Google practices dividing to conquer

Projects under development at the company are aimed at helping categorize data and improving the relevance of search results.

Stefanie Olsen Staff writer, CNET News
Stefanie Olsen covers technology and science.
Stefanie Olsen
2 min read
SAN FRANCISCO--Google's 8 billion-plus Web document index may not multiply, but its search engine will learn to better divide the data.

That was part of the message from Peter Norvig, Google's director of search quality, who on Tuesday gave a keynote speech here at the Semantic Technology Conference. Norvig, a former NASA employee and an author of books on artificial intelligence, highlighted several research projects the company is developing to help classify data and improve the relevance of search results.

Those projects focus on adding new clustering capabilities for search results, providing suggestions for related searches, personalizing listings, and returning factual answers to specific questions, Norvig said.

"We want to have a broader bandwidth for that kind of communication," Norvig said. "It's a question of what's the right language."

Despite heavy competition in recent years to own the largest document index, Norvig also said he couldn't foresee Google's database adding many more Web documents without cataloging bogus or useless pages.

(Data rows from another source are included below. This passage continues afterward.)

import Literature.IUT.HodgeTheaters.GoodLocalFrobenioidOfGaloisCdashFromF
import HarnessLib

/-!
# [IUTchI] Example 3.3 (iii) (d) over the REAL bases: the ramification clause `hram` reduced to the base category

Mochizuki, *Inter-universal Teichmüller theory I*, kurims manuscript (May 2020), Example 3.3 (iii) (d), p. 79
[claim: Mochizuki2012, status: disputed] — nothing of the series is asserted; no side is taken on [IUTchIII]
Cor. 3.12. Mochizuki, *The geometry of Frobenioids I*, Theorem 3.4 (v), p. 63 [cite: MochizukiFrdI2008, Thm. 3.4 (v) p.63].

PROOF-ONLY (abc-iut cell, seat abc-iut-w4-d047 gen 4; row E33iii/d, STEP C′), 0 definitions, no new Prop fact.  After
`GoodLocalFrobenioidOfGaloisCdashFromF.lean` the only non-fact residual of clause (d) over the real bases is the
ramification clause `hram` of abc-iut-L1-t4's `cdashFromF_ofKit_of‴`: for every self-equivalence `e` of `C_v` and every
object `X`, the value monoids `ord(𝒪^▷)` of the fields under `Base X` and `Base e(X)` are isomorphic over `ord(p_v)`.
THIS FILE moves that residual from the Frobenioid `C_v` down to its base category `D_v = CosetCat Π_v`:
* `PadicFrd.PadicFld.exists_ordInt_mulEquiv_of_iso` — an isomorphism `Spec L ≅ Spec L'` of `D₀` gives
  `ord(𝒪_L^▷) ≅ ord(𝒪_{L'}^▷)` over `ord(p)`;
* `GoodLocalFrobenioid.hram_ofGalois_of_base` — by [FrdI] Thm. 3.4 (v) (kernel theorem `FrdI.Thm34v_holds`,
  `Base e(X) ≅ Ψ^Base(Base X)`), `hram` follows from its BASE-LEVEL form `hbaseRam`: every self-equivalence `E` of
  `CosetCat Π_v` and every `A` admit `ord(𝒪^▷_{K_A}) ≅ ord(𝒪^▷_{K_{E A}})` over `ord(p_v)` (`K_A` the field under `A`);
* `GoodLocalFrobenioid.cdashFromF_ofGalois_of_baseRam` — hence (d) over the real bases from `hΔ` (FACT F-0007 shape),
  slimness, and `hbaseRam` — a statement about `𝓑(Π_v)⁰` and the field functor only, where [AbsAnab] Prop. 1.2.1 (v)
  ("ramification indices are group-theoretic") applies through the action of `E` on objects by a bicontinuous
  automorphism of `Π_v` up to conjugacy (`BaseGaloisSystem.exists_continuousMulEquiv_forall_obj_conj_of_cosetCat_equivalence`).
-/

namespace Literature.AlgebraicGeometry.Frobenioids.PadicFrd.PadicFld

open CategoryTheory

universe u

variable {p : ℕ}

/-- An isomorphism `Spec L ≅ Spec L'` in the base category `D₀` of `p`-adic valued fields induces an isomorphism
`ord(𝒪_L^▷) ≅ ord(𝒪_{L'}^▷)` of value monoids carrying `ord(p)` to `ord(p)` (field isomorphisms compatible with the
valuations; they fix `p`). [cite: MochizukiFrdII2008, Ex 1.1 (i) p.7] -/
theorem exists_ordInt_mulEquiv_of_iso {X Y : PadicFld.{u} p} (f : X ≅ Y) :
    ∃ ι : OrdInt X.K ≃* OrdInt Y.K,
      ι (Associates.mk ⟨((p : ℕ) : X.K), X.p_mem⟩) = Associates.mk ⟨((p : ℕ) : Y.K), Y.p_mem⟩ := by
  have h₁ : ∀ y : X.K, f.hom.alg (f.inv.alg y) = y := fun y => by
    have h := congrArg (fun g : X ⟶ X => g.alg y) f.hom_inv_id
    simp only [comp_alg, id_alg, RingHom.comp_apply, RingHom.id_apply] at h
    exact h
  have h₂ : ∀ z : Y.K, f.inv.alg (f.hom.alg z) = z := fun z => by
    have h := congrArg (fun g : Y ⟶ Y => g.alg z) f.inv_hom_id
    simp only [comp_alg, id_alg, RingHom.comp_apply, RingHom.id_apply] at h
    exact h
  refine ⟨{ toFun := ordIntMapOfHom f.inv.alg f.inv.isValHom
            invFun := ordIntMapOfHom f.hom.alg f.hom.isValHom
            left_inv := fun a => ?_
            right_inv := fun b => ?_
            map_mul' := fun a b => map_mul _ a b }, ?_⟩
  · obtain ⟨x, rfl⟩ := Associates.mk_surjective a
    rw [ordIntMapOfHom_mk, ordIntMapOfHom_mk]
    exact congrArg Associates.mk (Subtype.ext (h₁ x.1))
  · obtain ⟨x, rfl⟩ := Associates.mk_surjective b
    rw [ordIntMapOfHom_mk, ordIntMapOfHom_mk]
    exact congrArg Associates.mk (Subtype.ext (h₂ x.1))
  · change ordIntMapOfHom f.inv.alg f.inv.isValHom (Associates.mk _) = _
    rw [ordIntMapOfHom_mk]
    exact congrArg Associates.mk (Subtype.ext (map_natCast f.inv.alg p))

end Literature.AlgebraicGeometry.Frobenioids.PadicFrd.PadicFld

namespace Literature.IUT.HodgeTheaters

namespace GoodLocalFrobenioid

open CategoryTheory Opposite Literature.AnabelianGeometry.SemiGraphs Literature.AlgebraicGeometry.Frobenioids
open Literature.AlgebraicGeometry.Frobenioids.PadicFrd Topology

universe u

variable {p : ℕ} [Fact p.Prime] (d : GaloisValDatum.{u} p) {P : Type u} [Group P] [TopologicalSpace P]
  (aug : P →* d.Gal) (hc : Continuous aug) (hs : Function.Surjective aug) (ho : IsOpenMap aug)
  (Kv : Type) [Field Kv] [ValuativeRel Kv] (hp : ((p : Kv)) ∈ PadicFrd.intNonzero Kv)

/-- **`hram` from its base-level form.**  For every self-equivalence `e` of the REAL `p_v`-adic Frobenioid `C_v` over
`D_v = CosetCat Π_v` (`GoodLocalFrobenioid.ofGalois`) and every object `X`, [FrdI] Thm. 3.4 (v) (kernel theorem
`FrdI.Thm34v_holds`; `C_v` of standard type by [FrdII] Thm. 1.2 (i) over the FSM-type base, (b) vacuous, (c) = `hsl`)
gives `Base e(X) ≅ Ψ^Base(Base X)` for a self-equivalence `Ψ^Base` of `D_v`; so the ramification clause for `e` follows
from the same clause `hbaseRam` for the self-equivalences of the BASE (and `PadicFld.exists_ordInt_mulEquiv_of_iso`).
([IUTchI] Ex 3.3 (iii) (d) p.79) [claim: Mochizuki2012, status: disputed] -/
theorem hram_ofGalois_of_base [IsTopologicalGroup P] (hsl : IsSlim (CosetCat P))
    (hbaseRam : ∀ (E : CosetCat P ≌ CosetCat P) (A : CosetCat P),
      ∃ ι : OrdInt ((CosetCat.push aug ho ⋙ d.fieldFunctor).obj A).K ≃*
          OrdInt ((CosetCat.push aug ho ⋙ d.fieldFunctor).obj (E.functor.obj A)).K,
        ι (Associates.mk ⟨((p : ℕ) : ((CosetCat.push aug ho ⋙ d.fieldFunctor).obj A).K),
            ((CosetCat.push aug ho ⋙ d.fieldFunctor).obj A).p_mem⟩) =
          Associates.mk ⟨((p : ℕ) : ((CosetCat.push aug ho ⋙ d.fieldFunctor).obj (E.functor.obj A)).K),
            ((CosetCat.push aug ho ⋙ d.fieldFunctor).obj (E.functor.obj A)).p_mem⟩)
    (e : (ofGalois d aug hc hs ho Kv hp).Cv ≌ (ofGalois d aug hc hs ho Kv hp).Cv)
    (X : (ofGalois d aug hc hs ho Kv hp).Cv) :
    ∃ ι : OrdInt ((CosetCat.push aug ho ⋙ d.fieldFunctor).obj X.base).K ≃*
        OrdInt ((CosetCat.push aug ho ⋙ d.fieldFunctor).obj (e.functor.obj X).base).K,
      ι (Associates.mk ⟨((p : ℕ) : ((CosetCat.push aug ho ⋙ d.fieldFunctor).obj X.base).K),
          ((CosetCat.push aug ho ⋙ d.fieldFunctor).obj X.base).p_mem⟩) =
        Associates.mk ⟨((p : ℕ) : ((CosetCat.push aug ho ⋙ d.fieldFunctor).obj (e.functor.obj X).base).K),
          ((CosetCat.push aug ho ⋙ d.fieldFunctor).obj (e.functor.obj X).base).p_mem⟩ := by
  -- the REAL `p_v`-adic Frobenioid datum of `C_v` over `D_v = CosetCat Π_v`
  let Q : Datum (CosetCat P) p := Datum.perf (CosetCat.push aug ho ⋙ d.fieldFunctor)
    (hlocOver (CosetCat.push aug ho) d.fieldFunctor d.fieldFunctor_isPadicLocal)
    CosetCat.isConnected CosetCat.isTotallyEpimorphic
  have hD : IsOfFSMType (CosetCat P) := CosetCat.isOfFSMType
  have hF : PreFrobenioid.IsFrobenioid Q.structureFunctor := Q.isFrobenioid_of_isOfFSMType hD
  have hstd : (ModelFrobenioid.data Q.Φ Q.B Q.divB).IsOfStandardType := Q.thm12_isOfStandardType_of_isOfFSMType hD
  have hB : (ModelFrobenioid.data Q.Φ Q.B Q.divB).HypB (ModelFrobenioid.data Q.Φ Q.B Q.divB) e :=
    fun hg _ => absurd (hg.obj X) (Q.thm12_not_isGroupLikeObj X)
  obtain ⟨-, -, ΨBase, ⟨hEq, ⟨η⟩, -⟩, -⟩ :=
    FrdI.Thm34v_holds Q.structureFunctor Q.structureFunctor hF hF e hstd hstd hB hsl hsl
  haveI : ΨBase.IsEquivalence := hEq
  -- `Base X ↦ Ψ^Base(Base X)` (base level), then `Ψ^Base(Base X) ≅ Base e(X)` (an isomorphism of `D_v`)
  obtain ⟨ι₁, hι₁⟩ := hbaseRam ΨBase.asEquivalence X.base
  obtain ⟨ι₂, hι₂⟩ := PadicFld.exists_ordInt_mulEquiv_of_iso
    ((CosetCat.push aug ho ⋙ d.fieldFunctor).mapIso (η.app X).symm)
  exact ⟨ι₁.trans ι₂, by rw [MulEquiv.trans_apply, hι₁]; exact hι₂⟩

/-- **[IUTchI] Ex. 3.3 (iii) (d) over the REAL bases from BASE-LEVEL inputs only**: `hΔ` ([AbsAnab] Lem. 1.3.8, FACT
F-0007 shape), slimness of `𝓑(Π_v)⁰`, and the base-level ramification clause `hbaseRam` (self-equivalences of
`𝓑(Π_v)⁰` preserve `ord(𝒪^▷)` over `ord(p_v)` of the fields under the objects — the printed [AbsAnab] Prop. 1.2.1 (v)
content). ([IUTchI] Ex 3.3 (iii) (d) p.79) [claim: Mochizuki2012, status: disputed] -/
theorem cdashFromF_ofGalois_of_baseRam [IsTopologicalGroup P] [SecondCountableTopology P] (hP : IsTempered P)
    (hΔ : ∀ φ : P ≃ₜ* P, aug.ker.map φ.toMulEquiv.toMonoidHom = aug.ker) (hsl : IsSlim (CosetCat P))
    (hbaseRam : ∀ (E : CosetCat P ≌ CosetCat P) (A : CosetCat P),
      ∃ ι : OrdInt ((CosetCat.push aug ho ⋙ d.fieldFunctor).obj A).K ≃*
          OrdInt ((CosetCat.push aug ho ⋙ d.fieldFunctor).obj (E.functor.obj A)).K,
        ι (Associates.mk ⟨((p : ℕ) : ((CosetCat.push aug ho ⋙ d.fieldFunctor).obj A).K),
            ((CosetCat.push aug ho ⋙ d.fieldFunctor).obj A).p_mem⟩) =
          Associates.mk ⟨((p : ℕ) : ((CosetCat.push aug ho ⋙ d.fieldFunctor).obj (E.functor.obj A)).K),
            ((CosetCat.push aug ho ⋙ d.fieldFunctor).obj (E.functor.obj A)).p_mem⟩) :
    (ofGalois d aug hc hs ho Kv hp).CdashFromF :=
  cdashFromF_ofGalois_of d aug hc hs ho Kv hp hP hΔ hsl (hram_ofGalois_of_base d aug hc hs ho Kv hp hsl hbaseRam)

end GoodLocalFrobenioid

end Literature.IUT.HodgeTheaters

Still, the company has numerous programs to add otherwise inaccessible data, like that from books and TV shows, to its Web search engine.

Norvig highlighted a research paper written by a Google employee last year regarding a classification engine the company is testing. The technology can parse a proper noun or compound nouns into several categories in order to deliver clustered results, for example. For a query on "ATM," or asynchronous transfer mode, the engine would be able to use the terms "such as" on Web pages indexed with the term to discover that it can be linked to the expression "high-speed networks." As a result, a search for high-speed networks might pull up a cluster on ATM.

Norvig said the same technology could be used to mine factual answers from the Web for queries like "President Lincoln's birth date." The technique could offer an edge over Microsoft's recent addition of encyclopedic answers to its database, thanks to its Encarta software, Norvig said. That's because MSN's engine could miss the chance to deliver the desired factual answer if the searcher's query is inexact. In contrast, Google draws on the semantic Web and various language sets from pages to find a match.

Norvig also demonstrated Keyhole, Google's satellite mapping service. He said that over time, the company will greater integrate its maps and local information on businesses and places. "It's important to deliver information about the real world as people carry devices around," he said.